[whatwg] Mathematics in HTML5

Thu Jun 8 11:15:03 PDT 2006

Some people has prompted to reuse LaTeX.

People who want reuse LaTeX can “do” it, in the same way that one can
reuse existing jsMath. However, mixing of two different languages is
usually considered to be a bad practice. For example x < 5 is okay in TeX
but prohibited in XML. A = 3$ & B = 5% is valid XML but is not in TeX,
etcetera.

Moreover to problems with entities and reserved characters, (unicode vs.
7-bit encoding) and other related difficulties; there are technical points
forcing to reject which as has been done during last decades by *all*
markup or computer language except TeX-like ones, of course. The fact
TeX/LaTeX is not suitable for web did that the LaTeX guru D. Carlisle was
interested in mathematical language and joined to the w3c. Carlisle knows
very well LaTeX and extensions he has done. He could solve your doubts
better I can.

There has been multiple attempts to extend or adapt TeX to the web
(extended TeX approaches, TeXML...), all attempts failed by one or other
reason. There has been also attempts to display math in the web using web
browsers natively understanding TeX source (e.g. IBM launched one of this
kind) but also failed by technical motives.

I have not time for recopilating all information in the topic of “why not
TeX/LaTeX”. However, I can cite some recent links of interest

http://www.w3.org/Arena/tour/math1.html

http://www.mathmlcentral.com/history.html

http://my.opera.com/White%20Lynx/blog/show.dml/256124

http://www.w3.org/Math/mathml-faq.html

It would be also noted that next LaTeX will change for adapat to the
SGML/XML world. For example current research work for future LaTeX3
promise us a new syntax for further SGML world compatibility and will
incorporate novel feature such as native support for the
SGML concepts of “entity”, “attribute” and “short reference”. The new
LaTeX3 will incorporate style-sheet concepts such as those we used today
with HTML.

I also would note others limitations of TeX and related systems apparently
ignored at this mailing list.

Jonathan Fine adds:

<blockquote>
Plain TeX, LaTeX and ConTeXT all use the familiar `backslash and braces'
input syntax. This can cause problems, because it is not rigorous.
Translation to HTML for example, requires that the source document be
parsed. But LATEX for example is in general the only program that can
successfully parse LATEX documents. This tends to result in (La)TEX living
in a world of its own, isolated from the world of desktop publishing and
word processing. For some communities of users, such as mathematicians,
this may not be a hardship.
</blockquote>

But is a hardship for rest of the world and reason that Active TeX was
proposed.

In fact, LaTeX is much more complex that kind of approach is being
proposed here.

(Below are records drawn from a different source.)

/-- The full stalk clause on all stalks passes to binary disjoint unions of schemes (every point of
`U ⨿ V` comes from `U` or `V` through the open immersions `coprod.inl`, `coprod.inr`, which induce
isomorphisms on stalks). [folklore] -/
theorem fiClause_coprod (p : ℕ) {U V : Scheme.{0}}
    (hU : ∀ x : U, IsDomain (U.presheaf.stalk x) ∧ ∀ d : ℕ, ringKrullDim (U.presheaf.stalk x) = d →
      ∀ s : Fin d → U.presheaf.stalk x, (Ideal.span (Set.range s)).radical.IsMaximal →
        RingTheory.Sequence.IsWeaklyRegular (U.presheaf.stalk x) (List.ofFn s) ∧
        ∀ y : U.presheaf.stalk x, (∃ n : ℕ, y ^ p ^ n ∈ Ideal.span
          ((fun z : U.presheaf.stalk x => z ^ p ^ n) ''
            (Ideal.span (Set.range s) : Set (U.presheaf.stalk x)))) → y ∈ Ideal.span (Set.range s))
    (hV : ∀ x : V, IsDomain (V.presheaf.stalk x) ∧ ∀ d : ℕ, ringKrullDim (V.presheaf.stalk x) = d →
      ∀ s : Fin d → V.presheaf.stalk x, (Ideal.span (Set.range s)).radical.IsMaximal →
        RingTheory.Sequence.IsWeaklyRegular (V.presheaf.stalk x) (List.ofFn s) ∧
        ∀ y : V.presheaf.stalk x, (∃ n : ℕ, y ^ p ^ n ∈ Ideal.span
          ((fun z : V.presheaf.stalk x => z ^ p ^ n) ''
            (Ideal.span (Set.range s) : Set (V.presheaf.stalk x)))) → y ∈ Ideal.span (Set.range s)) :
    ∀ x : ↥(U ⨿ V), IsDomain ((U ⨿ V).presheaf.stalk x) ∧
      ∀ d : ℕ, ringKrullDim ((U ⨿ V).presheaf.stalk x) = d →
      ∀ s : Fin d → (U ⨿ V).presheaf.stalk x, (Ideal.span (Set.range s)).radical.IsMaximal →
        RingTheory.Sequence.IsWeaklyRegular ((U ⨿ V).presheaf.stalk x) (List.ofFn s) ∧
        ∀ y : (U ⨿ V).presheaf.stalk x, (∃ n : ℕ, y ^ p ^ n ∈ Ideal.span
          ((fun z : (U ⨿ V).presheaf.stalk x => z ^ p ^ n) ''
            (Ideal.span (Set.range s) : Set ((U ⨿ V).presheaf.stalk x)))) →
          y ∈ Ideal.span (Set.range s) := by
  intro z
  rcases coprod_point_cases z with ⟨x, rfl⟩ | ⟨y, rfl⟩
  · exact fiClause_of_ringEquiv p
      (asIso ((coprod.inl : U ⟶ U ⨿ V).stalkMap x)).commRingCatIsoToRingEquiv.symm (hU x)
  · exact fiClause_of_ringEquiv p
      (asIso ((coprod.inr : V ⟶ U ⨿ V).stalkMap y)).commRingCatIsoToRingEquiv.symm (hV y)

/-! ## §2 The crux is equivalent to its integral form -/

/-- **Integral form ⇒ reduced form, one field and exponent at a time.** If every INTEGRAL separated
finite-type `X/k` has a proper birational model with integral source satisfying the clause at every
stalk, then every REDUCED separated finite-type `X/k` has a proper birational model satisfying the clause
at every stalk: apply the hypothesis to the finitely many irreducible components with their reduced
(= integral) closed-subscheme structure and take the disjoint union (`exists_model_of_forall_closeds`,
`fiClause_coprod`). [cite: CossartPiltant2019, proof of Prop. 4.6, Step 1 (arXiv v1: Prop. 4.4)] -/
theorem exists_fiModel_of_integralForm (p : ℕ) (k : Type) [Field k]
    (hint : ∀ (X : Scheme.{0}) (f : X ⟶ Spec (.of k)), IsSeparated f → LocallyOfFiniteType f →
      QuasiCompact f → IsIntegral X →
      ∃ (X' : Scheme.{0}) (π : X' ⟶ X), IsProper π ∧ IsBirational π ∧ IsIntegral X' ∧ ∀ x : X',
        IsDomain (X'.presheaf.stalk x) ∧ ∀ d : ℕ, ringKrullDim (X'.presheaf.stalk x) = d →
          ∀ s : Fin d → X'.presheaf.stalk x, (Ideal.span (Set.range s)).radical.IsMaximal →
            RingTheory.Sequence.IsWeaklyRegular (X'.presheaf.stalk x) (List.ofFn s) ∧
            ∀ y : X'.presheaf.stalk x, (∃ e : ℕ, y ^ p ^ e ∈ Ideal.span
              ((fun z : X'.presheaf.stalk x => z ^ p ^ e) ''
                (Ideal.span (Set.range s) : Set (X'.presheaf.stalk x)))) →
              y ∈ Ideal.span (Set.range s))
    (X : Scheme.{0}) (f : X ⟶ Spec (.of k)) [IsSeparated f] [LocallyOfFiniteType f] [QuasiCompact f]
    [IsReduced X] :
    ∃ (X' : Scheme.{0}) (π : X' ⟶ X), IsProper π ∧ IsBirational π ∧ ∀ x : X',
      IsDomain (X'.presheaf.stalk x) ∧ ∀ d : ℕ, ringKrullDim (X'.presheaf.stalk x) = d →
        ∀ s : Fin d → X'.presheaf.stalk x, (Ideal.span (Set.range s)).radical.IsMaximal →
          RingTheory.Sequence.IsWeaklyRegular (X'.presheaf.stalk x) (List.ofFn s) ∧
          ∀ y : X'.presheaf.stalk x, (∃ e : ℕ, y ^ p ^ e ∈ Ideal.span
            ((fun z : X'.presheaf.stalk x => z ^ p ^ e) ''
              (Ideal.span (Set.range s) : Set (X'.presheaf.stalk x)))) →
            y ∈ Ideal.span (Set.range s) := by
  refine exists_model_of_forall_closeds
    (fun Y : Scheme.{0} => ∀ y : Y, IsDomain (Y.presheaf.stalk y) ∧
      ∀ d : ℕ, ringKrullDim (Y.presheaf.stalk y) = d →
        ∀ s : Fin d → Y.presheaf.stalk y, (Ideal.span (Set.range s)).radical.IsMaximal →
          RingTheory.Sequence.IsWeaklyRegular (Y.presheaf.stalk y) (List.ofFn s) ∧
          ∀ w : Y.presheaf.stalk y, (∃ e : ℕ, w ^ p ^ e ∈ Ideal.span
            ((fun z : Y.presheaf.stalk y => z ^ p ^ e) ''
              (Ideal.span (Set.range s) : Set (Y.presheaf.stalk y)))) →
            w ∈ Ideal.span (Set.range s))
    (fun Y hY y => (hY.false y).elim) (fun U V hU hV => fiClause_coprod p hU hV) X f fun Z hZ => ?_
  haveI := hZ
  obtain ⟨X', π, hprop, hbir, _, hfi⟩ :=
    hint _ ((Scheme.IdealSheafData.vanishingIdeal Z).subschemeι ≫ f) inferInstance inferInstance
      inferInstance hZ
  exact ⟨X', π, hprop, hbir, hfi⟩

/-- The source of a birational morphism onto an integral scheme is integral as soon as its stalks are
domains (it is reduced, `isReduced_of_isReduced_stalk`, and irreducible,
`ComponentGluing.IsBirational.irreducibleSpace`). [folklore] -/
theorem isIntegral_of_isBirational_of_isDomain_stalk {X' X : Scheme.{0}} [IsIntegral X]
    {π : X' ⟶ X} (hπ : IsBirational π) (h : ∀ x : X', IsDomain (X'.presheaf.stalk x)) :
    IsIntegral X' := by
  haveI : ∀ x : X', IsDomain (X'.presheaf.stalk x) := h
  haveI : IsReduced X' := isReduced_of_isReduced_stalk X'
  haveI : IrreducibleSpace X' := ComponentGluing.IsBirational.irreducibleSpace hπ
  exact isIntegral_of_irreducibleSpace_of_isReduced X'

/-- **Crux `FInjectiveMacaulayfication` ↔ its integral form.** The rung-2 crux of route
`FrobeniusLadder` (every reduced separated finite-type `X/k`, `char k = p` prime, has a proper
birational model whose stalks are Cohen–Macaulay F-injective domains, inline clause) is EQUIVALENT to:
for every prime `p`, field `k` of characteristic `p` and INTEGRAL separated `k`-scheme `X` of finite
type there is a proper birational `π : X' → X` with `X'` INTEGRAL and the clause at every stalk of `X'`.
Forward: an integral `X` is reduced, and the source of the crux's model is integral
(`isIntegral_of_isBirational_of_isDomain_stalk`). Backward: `exists_fiModel_of_integralForm` (integral
components, disjoint union). This is the "equivalent to the integral form modulo in-tree folklore"
sentence of the item text, proved. [folklore] -/
theorem fInjectiveMacaulayfication_iff_integral :
    Summit.ResolutionOfSingularities.ResolutionOfSingularities.Theses.FrobeniusLadder.FInjectiveMacaulayfication ↔
      ∀ p : ℕ, p.Prime → ∀ (k : Type) [Field k] [CharP k p] (X : Scheme.{0})
        (f : X ⟶ Spec (.of k)), IsSeparated f → LocallyOfFiniteType f → QuasiCompact f →
        IsIntegral X →
        ∃ (X' : Scheme.{0}) (π : X' ⟶ X), IsProper π ∧ IsBirational π ∧ IsIntegral X' ∧ ∀ x : X',
          IsDomain (X'.presheaf.stalk x) ∧ ∀ d : ℕ, ringKrullDim (X'.presheaf.stalk x) = d →
            ∀ s : Fin d → X'.presheaf.stalk x, (Ideal.span (Set.range s)).radical.IsMaximal →
              RingTheory.Sequence.IsWeaklyRegular (X'.presheaf.stalk x) (List.ofFn s) ∧
              ∀ y : X'.presheaf.stalk x, (∃ e : ℕ, y ^ p ^ e ∈ Ideal.span
                ((fun z : X'.presheaf.stalk x => z ^ p ^ e) ''
                  (Ideal.span (Set.range s) : Set (X'.presheaf.stalk x)))) →
                y ∈ Ideal.span (Set.range s) := by
  unfold FInjectiveMacaulayfication
  constructor
  · intro h p hp k _ _ X f hsep hft hqc hint
    obtain ⟨X', π, hprop, hbir, hfi⟩ := h p hp k X f hsep hft hqc inferInstance
    exact ⟨X', π, hprop, hbir, isIntegral_of_isBirational_of_isDomain_stalk hbir fun x => (hfi x).1,
      hfi⟩
  · intro hint p hp k _ _ X f hsep hft hqc hred
    haveI := hsep
    haveI := hft
    haveI := hqc
    haveI := hred
    exact exists_fiModel_of_integralForm p k
      (fun Y g hs hl hq hY => hint p hp k Y g hs hl hq hY) X f

/-! ## §3 The open stub `stub_fInjectivize` of line `Sketch` is crux-sized -/

/-- **The crux implies the line's open stub `stub_fInjectivize` outright**: a separated finite-type
`k`-scheme whose stalks are (Cohen–Macaulay) domains is reduced, so the crux applies to it and yields
exactly the stub's conclusion. (The Cohen–Macaulay half of the stub's hypothesis is not even used: the
stub restricted to CM input is still the whole crux for reduced input with domain stalks, and by
`Negative.fInjectiveMacaulayfication_depthHalf_not_imp_frobeniusHalf` the CM hypothesis cannot be
consumed pointwise.) The statement after `→` is the registered stub signature verbatim. [folklore] -/
theorem stubFInjectivize_of_fInjectiveMacaulayfication (h : FInjectiveMacaulayfication) :
    ∀ (p : ℕ), p.Prime → ∀ (k : Type) [Field k] [CharP k p] (X₁ : Scheme.{0})
      (f₁ : X₁ ⟶ Spec (.of k)), IsSeparated f₁ → LocallyOfFiniteType f₁ → QuasiCompact f₁ →
      (∀ x : X₁, IsDomain (X₁.presheaf.stalk x) ∧ ∀ d : ℕ, ringKrullDim (X₁.presheaf.stalk x) = d →
        ∀ s : Fin d → X₁.presheaf.stalk x, (Ideal.span (Set.range s)).radical.IsMaximal →
          RingTheory.Sequence.IsWeaklyRegular (X₁.presheaf.stalk x) (List.ofFn s)) →
      ∃ (X' : Scheme.{0}) (π : X' ⟶ X₁), IsProper π ∧ IsBirational π ∧ ∀ x : X',
        IsDomain (X'.presheaf.stalk x) ∧ ∀ d : ℕ, ringKrullDim (X'.presheaf.stalk x) = d →
          ∀ s : Fin d → X'.presheaf.stalk x, (Ideal.span (Set.range s)).radical.IsMaximal →
            RingTheory.Sequence.IsWeaklyRegular (X'.presheaf.stalk x) (List.ofFn s) ∧
            ∀ y : X'.presheaf.stalk x, (∃ e : ℕ, y ^ p ^ e ∈ Ideal.span
              ((fun z : X'.presheaf.stalk x => z ^ p ^ e) ''
                (Ideal.span (Set.range s) : Set (X'.presheaf.stalk x)))) →
              y ∈ Ideal.span (Set.range s) := by
  intro p hp k _ _ X₁ f₁ hsep hft hqc hCM
  haveI : ∀ x : X₁, IsDomain (X₁.presheaf.stalk x) := fun x => (hCM x).1
  haveI : IsReduced X₁ := isReduced_of_isReduced_stalk X₁
  exact h p hp k X₁ f₁ hsep hft hqc inferInstance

Rahtz described LaTeX as

<blockquote>
hugely powerful, but chaotic, and on the verge of becoming unmanageable.
</blockquote>

When people is talking of LaTeX here I suspect them are talking only of
some basic LaTeX constructs as \frac, \vec, and others.

I would be glad if anyone explains here how a root beta of k can be
encoded in LaTeX and next fine-tuned e.g. moving index 2 units to the left
and 4 units up or how would we encode the hat of large base as ABCD or the
four dotting of Q or what are TeX/LaTeX constructs for

  ∑’ H
  0<i<m

or

 a
 X and X
       b

Mihai Sucan wrote:

>>> I'd be interested of your Canon (Markup Language).
>>
>> Thanks! M is for Meta, because the language is also a formal language
>> :-)
>>
>> Please copy anything of interest and report me errors or best ways to
>> do things.
>
> I would like to see a specification of CanonML and working examples with
>   an experimental implementation. Your site provides only talk about
> CanonML. Is it too early to ask for this?
>
> If you have some, send it over to my (private email).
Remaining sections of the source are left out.